Он ведь не может так все время молчать – он-то понимает, что мой приход сюда – конец им всем! Ведь Левченко в отличие от остальных знает, что в сорок третьем меня не комиссовали по инвалидности, что только в сентябре сорок четвертого принял я командование их штрафной ротой под Ковелем!

Чего же он ждет? Чтобы я выговорился до конца? И когда он встанет и обскажет друзьям, что и как вокруг них на земле происходит?

А мне-то что теперь делать? В его присутствии дальше ваньку валять нет смысла. Что же делать?

– Машину-то хорошо водишь? – спросил меня горбун.

– Ничего, не жаловались…

– На фронте ты где служил? Шоферил?

– Два года просидел за баранкой, – сказал я с усилием, чувствуя, как язык мой становится тяжелым и непослушным, будто у пьяного. А я ведь и не захмелел нисколько – обстановочка сильно бодрила. Что же делать? Что делать?

Что бы Жеглов на моем месте сделал? Или что стал бы я делать на фронте в такой ситуации? Ну, засекли бы, допустим, немцы разведгруппу – я бы ведь не стал разоряться, размахивая голыми руками. Залег бы? Или пошел бы на прорыв?

Пропади ты пропадом, Левченко! Нет мне пути назад!

В автобате 144-й бригады тяжелой артиллерии служил. Две медали имел – при судимости отобрали, – сказал я твердо.

Полыхая весь от ярости, думал я про себя: пускай он, гадина, скажет им, что не служил я в автобате шофером, а вместе с ним плавал через Вислу за «языками», пусть он им, паскуда, скажет, что я сорок два раза ходил за линию фронта и не две у меня отобранные медали, а семь – за Москву, за Сталинград, «За отвагу», «За боевые заслуги», за Варшаву, за Берлин, за Победу! Скажи им, уголовная рожа, про две мои Звездочки, про «Отечественную войну», про мое «Красное Знамя», поведай им, сука, про пять моих ран и расскажи заодно про надпись мою на рейхстаге! И про моих товарищей, которые не дошли до рейхстага, и про живых моих друзей, которых ты не видел, но которые и после меня придут сюда и с корнем вырвут, испепелят ваше крысиное гнездовье…

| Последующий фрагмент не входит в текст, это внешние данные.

/-- A walk of `G` avoiding the vertices of a list `V` is a walk of `ℤ²[S ∖ V]`. [folklore] -/
theorem nonempty_walk_inducedZ2_removeAll (V : List (Site 2)) :
    ∀ {x y : Site 2} (q : G.Walk x y), (∀ v ∈ q.support, v ∉ V) →
      Nonempty ((inducedZ2 (removeAll S (V.map toPair))).Walk x y) := by
  intro x y q
  induction q with
  | nil => intro; exact ⟨SimpleGraph.Walk.nil⟩
  | @cons a c _ h q ih =>
      intro hq
      have ha : a ∉ V := hq a (by simp)
      have hc : c ∉ V := hq c (by simp [q.start_mem_support])
      obtain ⟨hzd, haS, hcS⟩ := (hG _ _).1 h
      have hmem : ∀ {v : Site 2}, v ∉ V → toPair v ∉ V.map toPair := by
        intro v hv hv'
        rw [List.mem_map] at hv'
        obtain ⟨v', hv', heq⟩ := hv'
        exact hv (toPair_injective heq ▸ hv')
      have hadj : (inducedZ2 (removeAll S (V.map toPair))).Adj a c :=
        ⟨hzd, mem_removeAll.2 ⟨haS, hmem ha⟩, mem_removeAll.2 ⟨hcS, hmem hc⟩⟩
      obtain ⟨q'⟩ := ih fun v hv => hq v (by simp [hv])
      exact ⟨SimpleGraph.Walk.cons hadj q'⟩

/-- **Soundness of the interlacing check.** If `meetsAllB S p₁ p₃ p₂ p₄` accepts then every
self-avoiding path `p₁ → p₃` of `G` and every walk `p₂ → p₄` of `G` have a common vertex.
[folklore] -/
theorem exists_common_of_meetsAllB {p₁ p₃ p₂ p₄ : Site 2}
    (h : meetsAllB S (toPair p₁) (toPair p₃) (toPair p₂) (toPair p₄) = true)
    (P : G.Walk p₁ p₃) (hP : P.IsPath) (Q : G.Walk p₂ p₄) : ∃ v, v ∈ P.support ∧ v ∈ Q.support := by
  classical
  have hs := map_support_mem_sawSupports hG p₃ S.length P [] hP (length_le_of_isPath hG P hP) (by simp)
  simp only [meetsAllB, List.all_eq_true, Bool.or_eq_true, decide_eq_true_eq] at h
  rcases h _ hs with (h2 | h4) | hsep
  · rw [List.mem_map] at h2
    obtain ⟨v, hv, hv'⟩ := h2
    have : v = p₂ := toPair_injective hv'
    subst this
    exact ⟨v, hv, Q.start_mem_support⟩
  · rw [List.mem_map] at h4
    obtain ⟨v, hv, hv'⟩ := h4
    have : v = p₄ := toPair_injective hv'
    subst this
    exact ⟨v, hv, Q.end_mem_support⟩
  · by_contra hne
    obtain ⟨q'⟩ := nonempty_walk_inducedZ2_removeAll hG P.support Q fun v hv hvP => hne ⟨v, hvP, hv⟩
    exact false_of_separatedB (inducedZ2_adj _) hsep rfl rfl q'

end Interlacing

/-! ### Disjoint pairings and the `DomainSAW` forms -/

/-- No entry of `l₁` occurs in `l₂`. [folklore] -/
def disjointB (l₁ l₂ : List (ℤ × ℤ)) : Bool := l₁.all fun x => !decide (x ∈ l₂)

section Domain

variable {Ω : Set ℂ} {δ : ℝ} {S : List (ℤ × ℤ)}
  (hG : ∀ x y : Site 2, (discreteDomainGraph Ω δ).Adj x y ↔ (zdGraph 2).Adj x y ∧ toPair x ∈ S ∧ toPair y ∈ S)
include hG

/-- **A checked site list is a SAW of the domain.** [folklore] -/
theorem exists_domainSAW_of_pathOK {a b : Site 2} {l : List (ℤ × ℤ)} (h : pathOK S (toPair a) (toPair b) l = true) :
    ∃ γ : SAW.DomainSAW Ω δ a b, γ.walk.support.map toPair = l := by
  obtain ⟨p, hp, hl⟩ := exists_isPath_of_pathOK hG h
  refine ⟨⟨p.copy (ofPair_toPair a) (ofPair_toPair b), ?_⟩, ?_⟩
  · simpa using hp
  · simpa using hl

/-- **Two checked, entrywise disjoint site lists are vertex-disjoint SAWs of the domain** (the
pairing hypotheses of `BoundaryTP2`). [folklore] -/
theorem exists_disjoint_domainSAW_of_check {a b c d : Site 2} {l₁ l₂ : List (ℤ × ℤ)}
    (h₁ : pathOK S (toPair a) (toPair b) l₁ = true) (h₂ : pathOK S (toPair c) (toPair d) l₂ = true)
    (hd : disjointB l₁ l₂ = true) :
    ∃ (P : SAW.DomainSAW Ω δ a b) (Q : SAW.DomainSAW Ω δ c d), List.Disjoint P.walk.support Q.walk.support := by
  obtain ⟨P, hP⟩ := exists_domainSAW_of_pathOK hG h₁
  obtain ⟨Q, hQ⟩ := exists_domainSAW_of_pathOK hG h₂
  refine ⟨P, Q, fun x hxP hxQ => ?_⟩
  have hx₁ : toPair x ∈ l₁ := hP ▸ List.mem_map_of_mem hxP
  have hx₂ : toPair x ∈ l₂ := hQ ▸ List.mem_map_of_mem hxQ
  simp only [disjointB, List.all_eq_true, Bool.not_eq_true', decide_eq_false_iff_not] at hd
  exact hd _ hx₁ hx₂

/-- **Interlacing in the domain**: every SAW `p₁ → p₃` meets every SAW `p₂ → p₄` (the interlacing
hypothesis of `BoundaryTP2`, for these four points). [folklore] -/
theorem domainSAW_meets_of_meetsAllB {p₁ p₃ p₂ p₄ : Site 2}
    (h : meetsAllB S (toPair p₁) (toPair p₃) (toPair p₂) (toPair p₄) = true)
    (P : SAW.DomainSAW Ω δ p₁ p₃) (Q : SAW.DomainSAW Ω δ p₂ p₄) :
    ∃ v, v ∈ P.walk.support ∧ v ∈ Q.walk.support :=
  exists_common_of_meetsAllB hG h P.walk P.isPath Q.walk

end Domain

/-! ### Connected site lists are lattice Dobrushin domains -/

/-- Connectivity of `ℤ²[S]` by breadth-first search from the first site. [folklore] -/
def connectedB (S : List (ℤ × ℤ)) : Bool :=
  S.all fun y => decide (y ∈ bfs S S.length (S.take 1))

/-- Reached sites are joined to the start by lattice steps inside `S'`. [folklore] -/
theorem exists_reflTransGen_of_mem_bfs (S' : List (ℤ × ℤ)) : ∀ (k : ℕ) (R : List (ℤ × ℤ)), R ⊆ S' →
    ∀ y ∈ bfs S' k R, ∃ x ∈ R, Relation.ReflTransGen (SiteStep {z : Site 2 | toPair z ∈ S'}) (ofPair x) (ofPair y)
  | 0, R, _, y, hy => ⟨y, hy, Relation.ReflTransGen.refl⟩
  | k + 1, R, hR, y, hy => by
      obtain ⟨x', hx', hpath⟩ := exists_reflTransGen_of_mem_bfs S' k (bfsStep S' R) (bfsStep_subset hR) y hy
      rcases List.mem_append.1 hx' with hxR | hxnew
      · exact ⟨x', hxR, hpath⟩
      · obtain ⟨hxS, hx2⟩ := List.mem_filter.1 hxnew
        simp only [Bool.and_eq_true, Bool.not_eq_true', decide_eq_false_iff_not, List.any_eq_true,
          decide_eq_true_eq] at hx2
        obtain ⟨-, u, hu, hn⟩ := hx2
        refine ⟨u, hu, Relation.ReflTransGen.head ⟨?_, by simpa using hR hu, by simpa using hxS⟩ hpath⟩
        exact (zdGraph_adj_iff_mem_nbrs _ _).2 (by simpa using hn)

А Левченко не смотрел на меня. И молчал.

– А не говорил Фокс про дружка своего? – тихо спросил горбун.

– Убили менты дружка его, – сказал я. – Застрелили, значит…

– Где ж случилось это?

– Не знаю, я там не был, а Фокс не говорил. Сказал только, что по глупости на мусоров налетели и корешу его в затылок пулю вмазали. Без мучений кончился, сразу же помер. Он еще сказал, что так, может, и лучше, раненый человек слабый, его на уговор легче взять…

Обвел я их взглядом – интересно мне было, как они прореагируют на весть о смерти Есина, все-таки им он был свой человек. А они никак не отреагировали – то ли горбун дисциплину такую здесь навел, то ли им наплевать было на Есина. Застрелили и застрелили, и черт с ним.